Managing Training and Serving Data

The distinction between training data and serving data is critical. Training happens on historical data in batch, while serving happens on current data in real-time. Your data engineering must support both contexts.

For batch training, create training datasets that sample from your feature store at specific points in time. Include metadata about the dataset version, feature versions, and filtering criteria:

def create_training_dataset(start_date, end_date, feature_version):
    """
    Create a versioned training dataset.
    """
    features = load_features(
        feature_version=feature_version,
        start_date=start_date,
        end_date=end_date
    )
    
    labels = load_labels(
        start_date=start_date,
        end_date=end_date
    )
    
    # Merge features and labels
    training_data = features.merge(labels, on=['customer_id', 'date'])
    
    # Save with metadata
    metadata = {
        'created_at': datetime.now().isoformat(),
        'start_date': start_date.isoformat(),
        'end_date': end_date.isoformat(),
        'feature_version': feature_version,
        'num_records': len(training_data),
        'feature_columns': list(features.columns),
    }
    
    save_training_dataset(training_data, metadata)
    return training_data

For real-time serving, implement a feature serving layer that provides low-latency access to pre-computed features. This might use in-memory databases like Redis for millisecond response times:

import redis
import json

class FeatureServingStore:
    def __init__(self, redis_host='localhost', redis_port=6379):
        self.redis_client = redis.Redis(
            host=redis_host,
            port=redis_port,
            decode_responses=True
        )
    
    def store_features(self, entity_id, features):
        """Store features for real-time serving."""
        key = f'features:{entity_id}'
        self.redis_client.setex(
            key,
            timedelta(hours=24),  # TTL
            json.dumps(features)
        )
    
    def get_features(self, entity_id):
        """Retrieve features for inference."""
        key = f'features:{entity_id}'
        feature_json = self.redis_client.get(key)
        if feature_json:
            return json.loads(feature_json)
        return None

Ensure feature consistency between training and serving by using the same feature computation code in both contexts. Consider using a feature store framework like Feast or Tecton that handles this automatically.

Conclusion

Data engineering forms the backbone of successful machine learning projects, determining whether models can move from promising experiments to reliable production systems. By focusing on robust data collection, proper storage architecture, rigorous feature engineering, systematic quality validation, and thoughtful orchestration, you create the foundation for ML systems that work reliably at scale.

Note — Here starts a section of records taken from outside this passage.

import Summits.QuantumFields.YangMills.Theorems.BalabanUVNodesN13UVRowOfU1TU2L2TSmallLocus
import Summits.QuantumFields.YangMills.Theorems.BalabanUVNodesN13Cor3AEKeepZeroOfEnginesRowAtRecord13

/-!
# BalabanUVNodes ∕ N13 — THE `dV`-A.E. TWIN OF THE 𝐓-IMAGE ROAD TO THE (UV₁₃) ROW: termwise a.e. majorants (U1)ᵀ of the PRE-𝐑 terms + their budget (U2) ⟹ the upper half a.e.;
# the all-small history's pre-𝐑 lower bound (L2ˢ)ᵀ a.e. on the small locus ⟹ the lower half a.e. there; with Theorem 1 + the level-0 row ⟹ the K1⁹ (B)-slot letter
# `∃ v : Revision₁₃ θ h, B16.EndStatementBPrinted (datumOfRecord₁₃SepCoPHⱽ θ h v).C`

Cell `pub-ymgap` (HUMAN RULING D-0062 Track A ∕ D-0149 width), WIDTH SEAT `pub-ymgap-dag-n13-w2` (gen 4, CLAIM-4, INBOX l.35301), key K1⁸ `StabilityBRunRowsAtRecordR13SepCoPH` = stmt-QuantumFields-26907
(`--kind proof --supports … --as helper`; count-neutral).  LINEAGE: dag-n13-w1's 𝐓-image road (p597573 ∕ p600126 ∕ p609730 `…N13UVRowOfU1TU2L2TSmallLocus`), HANDED to this seat by the owner's word
«n13-w2 take (o1)» (INBOX l.≈35290); pointwise parents cited BY NAME, nothing restated.  WHY: director-ym №210 (5) — after the (δ) repair the Cor-3 rows at levels ≥ 1 are asked VERSION-FREE
(`dV`-a.e.); the pointwise road's leaves are replaced by their a.e. forms and the conclusion feeds this seat's p621421 (`…N13Cor3AEKeepZeroOfEnginesRowAtRecord13` §3∕§4) to the version slot of node00
DEF-1 (p620607).  [III] = [Balaban1988Convergent], [IV] = [Balaban1989LargeFieldI], [B16] = [Balaban1989LargeFieldII], [Av] = [Balaban1985Averaging].

WHAT THIS FILE PROVES (theorems only; 0 `def`; no `instance`, no `notation`; standard axioms; NO route-file import).
§1 [folklore] `ae_finset_sum_le_of_forall_ae_le` — over a finite index type, termwise a.e. bounds sum to an a.e. bound (`Filter.eventually_all`).
§2 (`θ : Stage13Params` with the live-selector clause and the two ζ-laws; any level `k`): ★ `ae_densOfRecord₁₃_le_of_aeU1T_U2_of_liveSel` (a.e. termwise majorants `χ_k(s)·slotT_k(s) ≤ major s` + the budget
   `Σ major ≤ e^{ep|T|}` ⟹ `∀ᵐ V, ρ_k V ≤ e^{ep|T|}`, through the POINTWISE `ρ_k ≤ Σ_s χ_k(s)·slotT_k(s)` of p609730) · ★ `ae_uvLowerSmall₁₃_of_aeL2T_of_fibOfSeq_eq_empty_of_liveSel` ((L2ˢ)ᵀ a.e. on the small
   locus for a history with EMPTY fibre bond set ⟹ the lower half a.e. on the small locus, through the POINTWISE `χ_k(s₀)·slotT_k(s₀) ≤ ρ_k` of p609730).
§3 (`θ : Stage13HParams`, `h : Provisos₁₃SepCoPH`, selector clause `hsel`, `εreg` in [Av] Prop. 2's range) ★★★ `exists_revision₁₃_endStatementBPrinted_of_thm1_of_row0_of_aeU1T_U2_aeL2Tsmall_of_liveSel` —
   Theorem 1 at the datum + the level-0 row at every field + the three leaves at levels `k+1 ≤ K` ((U1)ᵀ, (L2ˢ)ᵀ with «∀ V» replaced by «∀ᵐ V ∂fieldMeasure», (U2) a number) ⟹
   `∃ v : Revision₁₃ F N θ h, B16.EndStatementBPrinted (datumOfRecord₁₃SepCoPHV F N θ h v).C` (p621421 `…_of_thm1_of_row0_of_aeUpper_of_aeLowerSmall` BY NAME).

HONEST FRAMING.  Count-neutral bookkeeping; the leaves (U1)ᵀ ∕ (U2) ∕ (L2ˢ)ᵀ are HYPOTHESES — [III] §3 ∕ Thm 2 ((2.43)–(2.44) p.263; the effective-action bounds (2.49) p.264 they yield) ∕ [IV] (1.89)-type content, LOCATED, nobody's theorem here; Theorem 1 at the datum is
N11's T-row + [IV] selector laws (p583899); nothing of Bałaban's asserted or refuted; K1⁸ NEITHER proved NOR refuted; N13 NOT discharged; no stub closed; counts unmoved (typed 28∕28 · discharged 5∕28 ·
A 5∕28); one finite `𝕋⁴_{L^K}` programme at fixed `ε = L^{−K}`, Bałaban AS PRINTED; route R4 closes the CONDITIONAL finite-𝕋⁴ rung `BalabanLadder.UV` only — the Yang–Mills mass gap (Clay) is NOT proved
by any of this; nothing continuum ∕ ℝ⁴ ∕ OS.  No `sorry`.

EDITION v1.0.1 (DOC-ONLY; every declaration byte-identical to v1.0 p623210, commit f1a67443ee33).  Folds dag-ref-M g10 READ-132 NIT-2 (INBOX l.40357): (1) LOCATOR — the v1.0 cite «Thm 2 (2.49) p.263»
conflated two pages: Theorem 2 is STATED on [III] p.263 with its displays (2.43)–(2.44); the effective-action bounds «(2.49)» that these yield are displayed on p.264 (page text p0022 L35, immediately
before Corollary 3 and (2.50)); the three occurrences now read «Thm 2 (2.43)–(2.44) p.263, (2.49) p.264»; (2) the count phrase «discharged 5∕27» was a typo for «5∕28» (28 typed nodes).  Nothing
mathematical changed; counts UNMOVED.
-/

noncomputable section

open scoped BigOperators ENNReal Matrix.Norms.L2Operator

namespace Summit.QuantumFields.YangMills.BalabanUVNodes.N13UVRowAEOfU1TU2L2TSmallLocusAtRecord13

open MeasureTheory
open Literature.MathematicalPhysics.QuantumFieldTheory.Balaban1983to89
open Literature.MathematicalPhysics.QuantumFieldTheory.Balaban1983to89.T4Continuum (T4Family)
open Literature.MathematicalPhysics.QuantumFieldTheory.Balaban1983to89.Node00
open B14.Eq218Concrete
open FlowStepRuns (genFlow)
open ExpMeanLog (deltaSU)
open Summit.QuantumFields.YangMills.BalabanUVNodes.N13UVRowOfU1TU2L2TSmallLocus
  (fibOfSeq_eq_empty_of_Λ_eq_univ densOfRecord₁₃_le_sum_histTermT_of_liveSel histTermT₁₃_le_densOfRecord₁₃_of_fibOfSeq_eq_empty_of_liveSel)
open Summit.QuantumFields.YangMills.BalabanUVNodes.N13Cor3AEKeepZeroOfEnginesRowAtRecord13
  (exists_revision₁₃_endStatementBPrinted_of_thm1_of_row0_of_aeUpper_of_aeLowerSmall)

variable {F : T4Family} {N : ℕ} [NeZero N]

/-! ## §1 Finite sums of a.e. bounds -/

/-- **Termwise a.e. bounds over a FINITE index type sum to an a.e. bound.** [folklore] -/
theorem ae_finset_sum_le_of_forall_ae_le {X ι : Type*} [MeasurableSpace X] [Fintype ι] {μ : Measure X} {f : ι → X → ℝ} {m : ι → ℝ}
    (h : ∀ i, ∀ᵐ x ∂μ, f i x ≤ m i) : ∀ᵐ x ∂μ, ∑ i, f i x ≤ ∑ i, m i := by
  filter_upwards [Filter.eventually_all.2 h] with x hx
  exact Finset.sum_le_sum fun i _ => hx i

/-! ## §2 The two halves a.e., at a live-selector `Stage13Params` -/

section Record

variable (θ : Stage13Params F N)

/-- **★ THE UPPER HALF A.E. FROM A.E. TERMWISE MAJORANTS OF THE PRE-𝐑 TERMS AND THEIR BUDGET**: `χ_k(s)·slotT_k(s) ≤ major s` for `dV`-a.e. `V` (each `s`) and `Σ_s major s ≤ exp(ep·|T₁^{(k)}|)`
⟹ `ρ_k ≤ exp(ep·|T₁^{(k)}|)` for `dV`-a.e. `V` — through p609730's POINTWISE `ρ_k(V) ≤ Σ_s χ_k(s)(V)·slotT_k(s)(V)` (live selector, ζ-laws).
[cite: Balaban1988Convergent, (2.18) p.257, Cor. 3 (2.50) p.264, (3.24)–(3.25) p.270; Balaban1989LargeFieldI, (0.2)–(0.4) p.176 (bookkeeping)] -/
theorem ae_densOfRecord₁₃_le_of_aeU1T_U2_of_liveSel (hζu : IsZetaUnity F N θ.ν θ.τ9.M θ.ζ) (hζa : IsZetaAbsLeOne F N θ.ν θ.τ9.M θ.ζ)
    (hsel : θ.ppSel = ppSelLiveOfRecord F N θ.ν θ.τ9 (EOfRecord₁₃ F N θ) (wOfRecord₉ F N θ.toStage9Params)) (P : B12.RunParams) (k : ℕ) (ep : ℝ)
    (major : SeqOfRecord F θ.ν θ.τ9.M (gOfRecord₁₃ F N θ P) P.K k → ℝ)
    (hU1T : ∀ s, ∀ᵐ V ∂(fieldMeasure (F.P P.K) k (SU N)), chiSeqOfRecord F N θ.ν θ.τ9.M (gOfRecord₁₃ F N θ P) P.K k s V *
        slotsTOfRecord F N θ.ν θ.τ9 (EOfRecord₁₃ F N θ) (wOfRecord₉ F N θ.toStage9Params) θ.ppSel P (gOfRecord₁₃ F N θ P) k s V ≤ major s)
    (hU2 : ∑ s, major s ≤ Real.exp (ep * (Fintype.card (Site (F.P P.K) k) : ℝ))) :
    ∀ᵐ V ∂(fieldMeasure (F.P P.K) k (SU N)), densOfRecord₁₃ F N θ P k V ≤ Real.exp (ep * (Fintype.card (Site (F.P P.K) k) : ℝ)) := by
  filter_upwards [ae_finset_sum_le_of_forall_ae_le hU1T] with V hV
  exact (densOfRecord₁₃_le_sum_histTermT_of_liveSel θ hζu hζa hsel P k V).trans (hV.trans hU2)

/-- **★ THE LOWER HALF A.E. ON THE SMALL LOCUS FROM (L2ˢ)ᵀ A.E.**: for a history `s₀` with EMPTY fibre bond set (the all-small history, `fibOfSeq_eq_empty_of_Λ_eq_univ`), if for `dV`-a.e. `V` the lower
barrier is `≤ χ_k(s₀)(V)·slotT_k(s₀)(V)` whenever `V` is on the small locus, then for `dV`-a.e. `V` it is `≤ ρ_k(V)` there — through p609730's POINTWISE `χ_k(s₀)·slotT_k(s₀) ≤ ρ_k`.
[cite: Balaban1988Convergent, (2.18) p.257, Thm 2 (2.43)–(2.44) p.263, (2.49) p.264, Cor. 3 (2.50) p.264; Balaban1989LargeFieldI, (0.3) p.176 and p.177 (i)–(ii) (bookkeeping)] -/
theorem ae_uvLowerSmall₁₃_of_aeL2T_of_fibOfSeq_eq_empty_of_liveSel (hζu : IsZetaUnity F N θ.ν θ.τ9.M θ.ζ) (hζa : IsZetaAbsLeOne F N θ.ν θ.τ9.M θ.ζ)
    (hsel : θ.ppSel = ppSelLiveOfRecord F N θ.ν θ.τ9 (EOfRecord₁₃ F N θ) (wOfRecord₉ F N θ.toStage9Params)) (P : B12.RunParams) (k : ℕ) (em : ℝ)
    {s₀ : SeqOfRecord F θ.ν θ.τ9.M (gOfRecord₁₃ F N θ P) P.K k} (hfib : fibOfSeq F θ.ν θ.τ9 P (gOfRecord₁₃ F N θ P) k s₀ = ∅)
    (Small : GaugeField (F.P P.K) k (SU N) → Prop)
    (hL2T : ∀ᵐ V ∂(fieldMeasure (F.P P.K) k (SU N)), Small V →
      chiβOfRecord₁₃ F N θ P.K (gOfRecord₁₃ F N θ P) k V *
          Real.exp (-(1 / (gOfRecord₁₃ F N θ P k) ^ 2 * wilsonBGOfRecord F N θ.εbg P k V) - em * (Fintype.card (Site (F.P P.K) k) : ℝ)) ≤
        chiSeqOfRecord F N θ.ν θ.τ9.M (gOfRecord₁₃ F N θ P) P.K k s₀ V *
          slotsTOfRecord F N θ.ν θ.τ9 (EOfRecord₁₃ F N θ) (wOfRecord₉ F N θ.toStage9Params) θ.ppSel P (gOfRecord₁₃ F N θ P) k s₀ V) :
    ∀ᵐ V ∂(fieldMeasure (F.P P.K) k (SU N)), Small V →
      chiβOfRecord₁₃ F N θ P.K (gOfRecord₁₃ F N θ P) k V *
          Real.exp (-(1 / (gOfRecord₁₃ F N θ P k) ^ 2 * wilsonBGOfRecord F N θ.εbg P k V) - em * (Fintype.card (Site (F.P P.K) k) : ℝ)) ≤
        densOfRecord₁₃ F N θ P k V := by
  filter_upwards [hL2T] with V hV hsmall
  exact (hV hsmall).trans (histTermT₁₃_le_densOfRecord₁₃_of_fibOfSeq_eq_empty_of_liveSel θ hζu hζa hsel P k hfib V)

end Record

/-! ## §3 With Theorem 1 and the level-0 row: the K1⁹ (B)-slot letter -/

section Slot

variable (F N)
variable (θ : Stage13HParams F N) (h : θ.Provisos₁₃SepCoPH F N)

/-- **★★★ THE K1⁹ (B)-SLOT LETTER FROM THE 𝐓-IMAGE LEAVES IN A.E. CURRENCY**: at a history-indexed parameter under `Provisos₁₃SepCoPH` with the live-selector clause `hsel` and `εreg` in [Av] Prop. 2's
range: `B16.Thm1Printed (datumOfRecord₁₃SepCoPH θ h).C`, the level-0 two-sided row at every field (`hrow0`, guard `SLaw₁₃CoPH θ P 0`), and at every level `k+1 ≤ K` on the window — termwise majorants (U1)ᵀ
`∀ s, ∀ᵐ V, χ_{k+1}(s)·slotT_{k+1}(s) ≤ major P (k+1) s`, the budget (U2) `Σ major ≤ exp(ep(g_{k+1})·|T|)`, and the all-small history's lower bound (L2ˢ)ᵀ `∀ᵐ V` on the small locus (index `s₀ P (k+1)` with
`Λ_{k+1} = univ`) ⟹ `∃ v : Revision₁₃ F N θ h, B16.EndStatementBPrinted (datumOfRecord₁₃SepCoPHV F N θ h v).C` (§2 + p621421's producer through node00 DEF-1's adapter).  Every leaf is a HYPOTHESIS.
[cite: Balaban1989LargeFieldII, Thm 1 + (0.1) pp.355–356; Balaban1988Convergent, Thm 1 p.262, (2.18) p.257, Thm 2 (2.43)–(2.44) p.263, (2.49) p.264, Cor. 3 (2.50) p.264, (3.24)–(3.25) p.270; Balaban1989LargeFieldI, (0.3) p.176, p.177 (i)–(ii); Balaban1985Averaging, Prop. 2 (54) p.26 (bookkeeping)] -/
theorem exists_revision₁₃_endStatementBPrinted_of_thm1_of_row0_of_aeU1T_U2_aeL2Tsmall_of_liveSel
    (hsel : θ.ppSel = ppSelLiveOfRecord F N θ.ν θ.τ9 (EOfRecord₁₃ F N θ.toStage13Params) (wOfRecord₉ F N θ.toStage9Params))
    (hε : 0 < θ.ν.εreg) (hε3 : (143 * ((((4 + 4 : ℕ) : ℝ)) ^ 2 / 4) ^ 2) * θ.ν.εreg ≤ 1 / 3) (hε2 : 2 * θ.ν.εreg ≤ 2 * deltaSU (Fin N) / ((((4 + 4) * F.L : ℕ) : ℝ) ^ 2))
    (h1 : B16.Thm1Printed (datumOfRecord₁₃SepCoPH F N θ h).C) {γ : ℝ} (hγ : 0 < γ) {em ep : ℝ → ℝ}
    (hrow0 : ∀ P : B12.RunParams, ((datumOfRecord₁₃SepCoPH F N θ h).C P).flow.InInterval γ P.K → SLaw₁₃CoPH F N θ P 0 →
      ∀ U : GaugeField (F.P P.K) 0 (SU N),
        chiβOfRecord₁₃ F N θ.toStage13Params P.K (gOfRecord₁₃ F N θ.toStage13Params P) 0 U *
              Real.exp (-(1 / (gOfRecord₁₃ F N θ.toStage13Params P 0) ^ 2 * wilsonBGOfRecord F N θ.εbg P 0 U)
                - em (gOfRecord₁₃ F N θ.toStage13Params P 0) * (Fintype.card (Site (F.P P.K) 0) : ℝ)) ≤ densOfRecord₁₃ F N θ.toStage13Params P 0 U ∧
          densOfRecord₁₃ F N θ.toStage13Params P 0 U ≤ Real.exp (ep (gOfRecord₁₃ F N θ.toStage13Params P 0) * (Fintype.card (Site (F.P P.K) 0) : ℝ)))
    (major : (P : B12.RunParams) → (k : ℕ) → SeqOfRecord F θ.ν θ.τ9.M (gOfRecord₁₃ F N θ.toStage13Params P) P.K k → ℝ)
    (s₀ : (P : B12.RunParams) → (k : ℕ) → SeqOfRecord F θ.ν θ.τ9.M (gOfRecord₁₃ F N θ.toStage13Params P) P.K k)
    (hΛ : ∀ (P : B12.RunParams) (k : ℕ), (s₀ P k).Λ k = Set.univ)
    (hU1T : ∀ P : B12.RunParams, ((datumOfRecord₁₃SepCoPH F N θ h).C P).flow.InInterval γ P.K → ∀ k, k + 1 ≤ P.K → SLaw₁₃CoPH F N θ P (k + 1) →
      ∀ s, ∀ᵐ V ∂(fieldMeasure (F.P P.K) (k + 1) (SU N)), chiSeqOfRecord F N θ.ν θ.τ9.M (gOfRecord₁₃ F N θ.toStage13Params P) P.K (k + 1) s V *
        slotsTOfRecord F N θ.ν θ.τ9 (EOfRecord₁₃ F N θ.toStage13Params) (wOfRecord₉ F N θ.toStage9Params) θ.ppSel P (gOfRecord₁₃ F N θ.toStage13Params P) (k + 1) s V ≤
          major P (k + 1) s)
    (hU2 : ∀ P : B12.RunParams, ((datumOfRecord₁₃SepCoPH F N θ h).C P).flow.InInterval γ P.K → ∀ k, k + 1 ≤ P.K → SLaw₁₃CoPH F N θ P (k + 1) →
      ∑ s, major P (k + 1) s ≤ Real.exp (ep (gOfRecord₁₃ F N θ.toStage13Params P (k + 1)) * (Fintype.card (Site (F.P P.K) (k + 1)) : ℝ)))
    (hL2Tsmall : ∀ P : B12.RunParams, ((datumOfRecord₁₃SepCoPH F N θ h).C P).flow.InInterval γ P.K → ∀ k, k + 1 ≤ P.K → SLaw₁₃CoPH F N θ P (k + 1) →
      ∀ᵐ V ∂(fieldMeasure (F.P P.K) (k + 1) (SU N)),
        (∀ q : Plaq (F.P P.K) (k + 1), ¬ IsB0 (F := F) (⟨q.src, q.μ⟩ : PBond (F.P P.K) (k + 1)) → ¬ IsB0 (F := F) (⟨q.src.shift q.μ, q.ν⟩ : PBond (F.P P.K) (k + 1)) →
          ¬ IsB0 (F := F) (⟨q.src.shift q.ν, q.μ⟩ : PBond (F.P P.K) (k + 1)) → ¬ IsB0 (F := F) (⟨q.src, q.ν⟩ : PBond (F.P P.K) (k + 1)) →
          dist1 (GaugeField.plaqHol V q) < 2 * θ.ν.εreg + 4 * θ.ε₂₉) →
        chiβOfRecord₁₃ F N θ.toStage13Params P.K (gOfRecord₁₃ F N θ.toStage13Params P) (k + 1) V *
            Real.exp (-(1 / (gOfRecord₁₃ F N θ.toStage13Params P (k + 1)) ^ 2 * wilsonBGOfRecord F N θ.εbg P (k + 1) V)
              - em (gOfRecord₁₃ F N θ.toStage13Params P (k + 1)) * (Fintype.card (Site (F.P P.K) (k + 1)) : ℝ)) ≤
          chiSeqOfRecord F N θ.ν θ.τ9.M (gOfRecord₁₃ F N θ.toStage13Params P) P.K (k + 1) (s₀ P (k + 1)) V *
            slotsTOfRecord F N θ.ν θ.τ9 (EOfRecord₁₃ F N θ.toStage13Params) (wOfRecord₉ F N θ.toStage9Params) θ.ppSel P
              (gOfRecord₁₃ F N θ.toStage13Params P) (k + 1) (s₀ P (k + 1)) V) :
    ∃ v : Revision₁₃ F N θ h, B16.EndStatementBPrinted (datumOfRecord₁₃SepCoPHV F N θ h v).C :=
  exists_revision₁₃_endStatementBPrinted_of_thm1_of_row0_of_aeUpper_of_aeLowerSmall F N θ h hε hε3 hε2 h1 hγ hrow0
    (fun P hP k hk hS => ae_densOfRecord₁₃_le_of_aeU1T_U2_of_liveSel θ.toStage13Params h.zetaUnity h.zetaAbs hsel P (k + 1) _ (major P (k + 1))
      (hU1T P hP k hk hS) (hU2 P hP k hk hS))
    (fun P hP k hk hS => ae_uvLowerSmall₁₃_of_aeL2T_of_fibOfSeq_eq_empty_of_liveSel θ.toStage13Params h.zetaUnity h.zetaAbs hsel P (k + 1) _
      (fibOfSeq_eq_empty_of_Λ_eq_univ θ.ν θ.τ9 P _ (k + 1) (s₀ P (k + 1)) (hΛ P (k + 1))) _ (hL2Tsmall P hP k hk hS))

end Slot

end Summit.QuantumFields.YangMills.BalabanUVNodes.N13UVRowAEOfU1TU2L2TSmallLocusAtRecord13

end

The basics covered here—point-in-time correctness, training-serving consistency, data versioning, quality monitoring, and pipeline automation—are not optional niceties but essential practices that separate successful ML projects from failed ones. Investing in solid data engineering upfront saves countless hours of debugging mysterious model failures and enables your team to iterate quickly and deploy confidently.